[What the exercise asks]
Pull each line containing "STUB" out of the data and copy it.

[Material provided]
/-- **STUB R IS HOMOGENEOUS.**  The registered text of `stub_rateRow13RFlat` (line `rate_bordered_split`, verbatim) is equivalent to the
homogeneous rate row `R♭` (no `∀ b`, no envelope): `∀ b` and the `(1+|τ−c_j|)^b` envelope are idle in STUB R. -/
theorem rateRow13RFlat_iff_homogeneous :
    (open Literature.Analysis.FluidPDE in ∀ (N : ℕ) (δ ρ K Λ Rw cg θ₀ KA : ℝ), 0 < N → 0 < δ → 0 < ρ → 0 < Rw → 0 < cg → 0 < θ₀ → ∃ Rb₀ : ℝ, 0 < Rb₀ ∧ ∀ Rb : ℝ, 0 < Rb → Rb ≤ Rb₀ → ∀ b : ℝ, ∃ (cnd Γ₀ : ℝ), 0 < cnd ∧ ∀ Γ : ℝ, Γ₀ ≤ Γ → ∀ (γ : Fin N → ℝ) (α : ℝ) (X : Fin N → ℝ → EuclideanSpace ℝ (Fin 3)) (w : Fin N → ℝ → ℝ) (c : Fin N → ℝ) (Aa : Fin N → ℝ → ℝ), (∀ (u:(Fin N → ℝ → EuclideanSpace ℝ (Fin 3)) → EuclideanSpace ℝ (Fin 3) → EuclideanSpace ℝ (Fin 3)) (v:EuclideanSpace ℝ (Fin 3) → EuclideanSpace ℝ (Fin 3)) (A:Fin N → (EuclideanSpace ℝ (Fin 3) →L[ℝ] EuclideanSpace ℝ (Fin 3))) (T:(Fin N → ℝ → EuclideanSpace ℝ (Fin 3)) → Fin N → ℝ → EuclideanSpace ℝ (Fin 3)), (∀ Z y, u Z y = ∑ k, (Γ*γ k/(4*Real.pi))•∫ σ:ℝ, ((‖y-Z k σ‖^2+Real.exp (-(1+Real.eulerMascheroniConstant-Real.log 2))*Aa k σ)^(3/2:ℝ))⁻¹•cross (deriv (Z k) σ) (y-Z k σ))→(∀ y, v y = u X y+(1/2:ℝ)•y-α•cross (EuclideanSpace.single 2 1) y)→(∀ j, A j = fderiv ℝ v (X j (c j)))→(∀ Z j τ, T Z j τ = (u Z (Z j τ)+(1/2:ℝ)•Z j τ-α•cross (EuclideanSpace.single 2 1) (Z j τ))-(⟪u Z (Z j τ)+(1/2:ℝ)•Z j τ-α•cross (EuclideanSpace.single 2 1) (Z j τ), deriv (Z j) τ⟫_ℝ/‖deriv (Z j) τ‖^2)•deriv (Z j) τ)→(α ≠ 0 ∧ (∀ j, γ j ≠ 0) ∧ (∀ j, ContDiff ℝ 2 (X j) ∧ Differentiable ℝ (w j)∧(∀ τ, ‖deriv (X j) τ‖ = 1)∧(∀ τ, ‖iteratedDeriv 2 (X j) τ‖*√Γ≤K) ∧ Tendsto (fun τ => ‖X j τ‖) (cocompact ℝ) atTop) ∧ (∀ j k, j ≠ k → ∀ τ σ, ρ*√Γ≤‖X j τ-X k σ‖) ∧ (∀ j τ σ, ρ*√Γ≤|τ-σ| → cg*ρ*√Γ≤‖X j τ-X j σ‖) ∧ (∀ j τ, cg*|τ-c j|≤Rw*√Γ+‖X j τ‖) ∧ (∀ j τ, w j τ = ⟪v (X j τ), deriv (X j) τ⟫_ℝ) ∧ (∀ j τ, ‖X j τ‖≤Rb*√(Γ*Real.log Γ) → v (X j τ) = w j τ•deriv (X j) τ) ∧ (∀ j, ‖X j (c j)‖≤Rw*√Γ) ∧ (∀ j, |⟪deriv (X j) (c j), EuclideanSpace.single 2 1⟫_ℝ|≤1-θ₀) ∧ (θ₀≤|α| ∧ |α|≤θ₀⁻¹ ∧ ∀ j, θ₀≤|γ j| ∧ |γ j|≤θ₀⁻¹) ∧ (∀ j, w j (c j) = 0 ∧ (∀ τ, w j τ = 0 → τ = c j) ∧ 3/2+δ≤deriv (w j) (c j) ∧ deriv (w j) (c j)≤Λ) ∧ (∀ j, Differentiable ℝ (Aa j) ∧ (∀ τ, 0 < Aa j τ) ∧ 1≤KA*Aa j (c j) ∧ ∀ τ, ‖X j τ‖≤2*Rb*√(Γ*Real.log Γ) → Aa j τ = Aa j (c j)) ∧ (∀ j τ, Rw^2*Γ*Aa j τ≤KA*(Rw^2*Γ+‖X j τ‖^2)))) → ((∀ j τ σ, ‖deriv (X j) τ - deriv (X j) σ‖ ≤ Rb) ∧ (∀ j τ, |deriv (w j) τ| ≤ Λ) ∧ (∀ j τ, Λ⁻¹ ≤ Aa j τ)) → (∀ (u:(Fin N → ℝ → EuclideanSpace ℝ (Fin 3)) → EuclideanSpace ℝ (Fin 3) → EuclideanSpace ℝ (Fin 3)) (v:EuclideanSpace ℝ (Fin 3) → EuclideanSpace ℝ (Fin 3)) (A:Fin N → (EuclideanSpace ℝ (Fin 3) →L[ℝ] EuclideanSpace ℝ (Fin 3))) (T:(Fin N → ℝ → EuclideanSpace ℝ (Fin 3)) → Fin N → ℝ → EuclideanSpace ℝ (Fin 3)), (∀ Z y, u Z y = ∑ k, (Γ*γ k/(4*Real.pi))•∫ σ:ℝ, ((‖y-Z k σ‖^2+Real.exp (-(1+Real.eulerMascheroniConstant-Real.log 2))*Aa k σ)^(3/2:ℝ))⁻¹•cross (deriv (Z k) σ) (y-Z k σ))→(∀ y, v y = u X y+(1/2:ℝ)•y-α•cross (EuclideanSpace.single 2 1) y)→(∀ j, A j = fderiv ℝ v (X j (c j)))→(∀ Z j τ, T Z j τ = (u Z (Z j τ)+(1/2:ℝ)•Z j τ-α•cross (EuclideanSpace.single 2 1) (Z j τ))-(⟪u Z (Z j τ)+(1/2:ℝ)•Z j τ-α•cross (EuclideanSpace.single 2 1) (Z j τ), deriv (Z j) τ⟫_ℝ/‖deriv (Z j) τ‖^2)•deriv (Z j) τ)→(∀ Y:Fin N → ℝ → EuclideanSpace ℝ (Fin 3), (∀ j, ContDiff ℝ 2 (Y j))→(∀ j τ, ⟪Y j τ, deriv (X j) τ⟫_ℝ = 0) → (∀ j τ, Rb*√(Γ*Real.log Γ) < ‖X j τ‖ → Y j τ = 0) → ∑ j, ⟪Y j (c j), cross (EuclideanSpace.single 2 1) (X j (c j))⟫_ℝ = 0 → (∀ j τ, ‖Y j τ‖+‖deriv (Y j) τ‖+‖iteratedDeriv 2 (Y j) τ‖≤(1+|τ-c j|)^b) → ∀ dα L:ℝ, (∀ j τ, ‖X j τ‖≤Rb*√(Γ*Real.log Γ) → ‖deriv (fun s:ℝ => T (fun k σ => X k σ+s•Y k σ) j τ) 0-dα•(cross (EuclideanSpace.single 2 1) (X j τ)-⟪cross (EuclideanSpace.single 2 1) (X j τ), deriv (X j) τ⟫_ℝ•deriv (X j) τ)‖≤L) → |dα| * √Γ≤cnd*L))) ↔
    (open Literature.Analysis.FluidPDE in ∀ (N : ℕ) (δ ρ K Λ Rw cg θ₀ KA : ℝ), 0 < N → 0 < δ → 0 < ρ → 0 < Rw → 0 < cg → 0 < θ₀ → ∃ Rb₀ : ℝ, 0 < Rb₀ ∧ ∀ Rb : ℝ, 0 < Rb → Rb ≤ Rb₀ → ∃ (cnd Γ₀ : ℝ), 0 < cnd ∧ ∀ Γ : ℝ, Γ₀ ≤ Γ → ∀ (γ : Fin N → ℝ) (α : ℝ) (X : Fin N → ℝ → EuclideanSpace ℝ (Fin 3)) (w : Fin N → ℝ → ℝ) (c : Fin N → ℝ) (Aa : Fin N → ℝ → ℝ), (∀ (u:(Fin N → ℝ → EuclideanSpace ℝ (Fin 3)) → EuclideanSpace ℝ (Fin 3) → EuclideanSpace ℝ (Fin 3)) (v:EuclideanSpace ℝ (Fin 3) → EuclideanSpace ℝ (Fin 3)) (A:Fin N → (EuclideanSpace ℝ (Fin 3) →L[ℝ] EuclideanSpace ℝ (Fin 3))) (T:(Fin N → ℝ → EuclideanSpace ℝ (Fin 3)) → Fin N → ℝ → EuclideanSpace ℝ (Fin 3)), (∀ Z y, u Z y = ∑ k, (Γ*γ k/(4*Real.pi))•∫ σ:ℝ, ((‖y-Z k σ‖^2+Real.exp (-(1+Real.eulerMascheroniConstant-Real.log 2))*Aa k σ)^(3/2:ℝ))⁻¹•cross (deriv (Z k) σ) (y-Z k σ))→(∀ y, v y = u X y+(1/2:ℝ)•y-α•cross (EuclideanSpace.single 2 1) y)→(∀ j, A j = fderiv ℝ v (X j (c j)))→(∀ Z j τ, T Z j τ = (u Z (Z j τ)+(1/2:ℝ)•Z j τ-α•cross (EuclideanSpace.single 2 1) (Z j τ))-(⟪u Z (Z j τ)+(1/2:ℝ)•Z j τ-α•cross (EuclideanSpace.single 2 1) (Z j τ), deriv (Z j) τ⟫_ℝ/‖deriv (Z j) τ‖^2)•deriv (Z j) τ)→(α ≠ 0 ∧ (∀ j, γ j ≠ 0) ∧ (∀ j, ContDiff ℝ 2 (X j) ∧ Differentiable ℝ (w j)∧(∀ τ, ‖deriv (X j) τ‖ = 1)∧(∀ τ, ‖iteratedDeriv 2 (X j) τ‖*√Γ≤K) ∧ Tendsto (fun τ => ‖X j τ‖) (cocompact ℝ) atTop) ∧ (∀ j k, j ≠ k → ∀ τ σ, ρ*√Γ≤‖X j τ-X k σ‖) ∧ (∀ j τ σ, ρ*√Γ≤|τ-σ| → cg*ρ*√Γ≤‖X j τ-X j σ‖) ∧ (∀ j τ, cg*|τ-c j|≤Rw*√Γ+‖X j τ‖) ∧ (∀ j τ, w j τ = ⟪v (X j τ), deriv (X j) τ⟫_ℝ) ∧ (∀ j τ, ‖X j τ‖≤Rb*√(Γ*Real.log Γ) → v (X j τ) = w j τ•deriv (X j) τ) ∧ (∀ j, ‖X j (c j)‖≤Rw*√Γ) ∧ (∀ j, |⟪deriv (X j) (c j), EuclideanSpace.single 2 1⟫_ℝ|≤1-θ₀) ∧ (θ₀≤|α| ∧ |α|≤θ₀⁻¹ ∧ ∀ j, θ₀≤|γ j| ∧ |γ j|≤θ₀⁻¹) ∧ (∀ j, w j (c j) = 0 ∧ (∀ τ, w j τ = 0 → τ = c j) ∧ 3/2+δ≤deriv (w j) (c j) ∧ deriv (w j) (c j)≤Λ) ∧ (∀ j, Differentiable ℝ (Aa j) ∧ (∀ τ, 0 < Aa j τ) ∧ 1≤KA*Aa j (c j) ∧ ∀ τ, ‖X j τ‖≤2*Rb*√(Γ*Real.log Γ) → Aa j τ = Aa j (c j)) ∧ (∀ j τ, Rw^2*Γ*Aa j τ≤KA*(Rw^2*Γ+‖X j τ‖^2)))) → ((∀ j τ σ, ‖deriv (X j) τ - deriv (X j) σ‖ ≤ Rb) ∧ (∀ j τ, |deriv (w j) τ| ≤ Λ) ∧ (∀ j τ, Λ⁻¹ ≤ Aa j τ)) → (∀ (u:(Fin N → ℝ → EuclideanSpace ℝ (Fin 3)) → EuclideanSpace ℝ (Fin 3) → EuclideanSpace ℝ (Fin 3)) (v:EuclideanSpace ℝ (Fin 3) → EuclideanSpace ℝ (Fin 3)) (A:Fin N → (EuclideanSpace ℝ (Fin 3) →L[ℝ] EuclideanSpace ℝ (Fin 3))) (T:(Fin N → ℝ → EuclideanSpace ℝ (Fin 3)) → Fin N → ℝ → EuclideanSpace ℝ (Fin 3)), (∀ Z y, u Z y = ∑ k, (Γ*γ k/(4*Real.pi))•∫ σ:ℝ, ((‖y-Z k σ‖^2+Real.exp (-(1+Real.eulerMascheroniConstant-Real.log 2))*Aa k σ)^(3/2:ℝ))⁻¹•cross (deriv (Z k) σ) (y-Z k σ))→(∀ y, v y = u X y+(1/2:ℝ)•y-α•cross (EuclideanSpace.single 2 1) y)→(∀ j, A j = fderiv ℝ v (X j (c j)))→(∀ Z j τ, T Z j τ = (u Z (Z j τ)+(1/2:ℝ)•Z j τ-α•cross (EuclideanSpace.single 2 1) (Z j τ))-(⟪u Z (Z j τ)+(1/2:ℝ)•Z j τ-α•cross (EuclideanSpace.single 2 1) (Z j τ), deriv (Z j) τ⟫_ℝ/‖deriv (Z j) τ‖^2)•deriv (Z j) τ)→(∀ Y:Fin N → ℝ → EuclideanSpace ℝ (Fin 3), (∀ j, ContDiff ℝ 2 (Y j))→(∀ j τ, ⟪Y j τ, deriv (X j) τ⟫_ℝ = 0) → (∀ j τ, Rb*√(Γ*Real.log Γ) < ‖X j τ‖ → Y j τ = 0) → ∑ j, ⟪Y j (c j), cross (EuclideanSpace.single 2 1) (X j (c j))⟫_ℝ = 0 → ∀ dα L:ℝ, (∀ j τ, ‖X j τ‖≤Rb*√(Γ*Real.log Γ) → ‖deriv (fun s:ℝ => T (fun k σ => X k σ+s•Y k σ) j τ) 0-dα•(cross (EuclideanSpace.single 2 1) (X j τ)-⟪cross (EuclideanSpace.single 2 1) (X j τ), deriv (X j) τ⟫_ℝ•deriv (X j) τ)‖≤L) → |dα| * √Γ≤cnd*L))) :=
  ⟨homogeneous_of_rateRow13RFlat, rateRow13RFlat_of_homogeneous⟩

[Written solution]
/-- **STUB R IS HOMOGENEOUS.**  The registered text of `stub_rateRow13RFlat` (line `rate_bordered_split`, verbatim) is equivalent to the
homogeneous rate row `R♭` (no `∀ b`, no envelope): `∀ b` and the `(1+|τ−c_j|)^b` envelope are idle in STUB R. -/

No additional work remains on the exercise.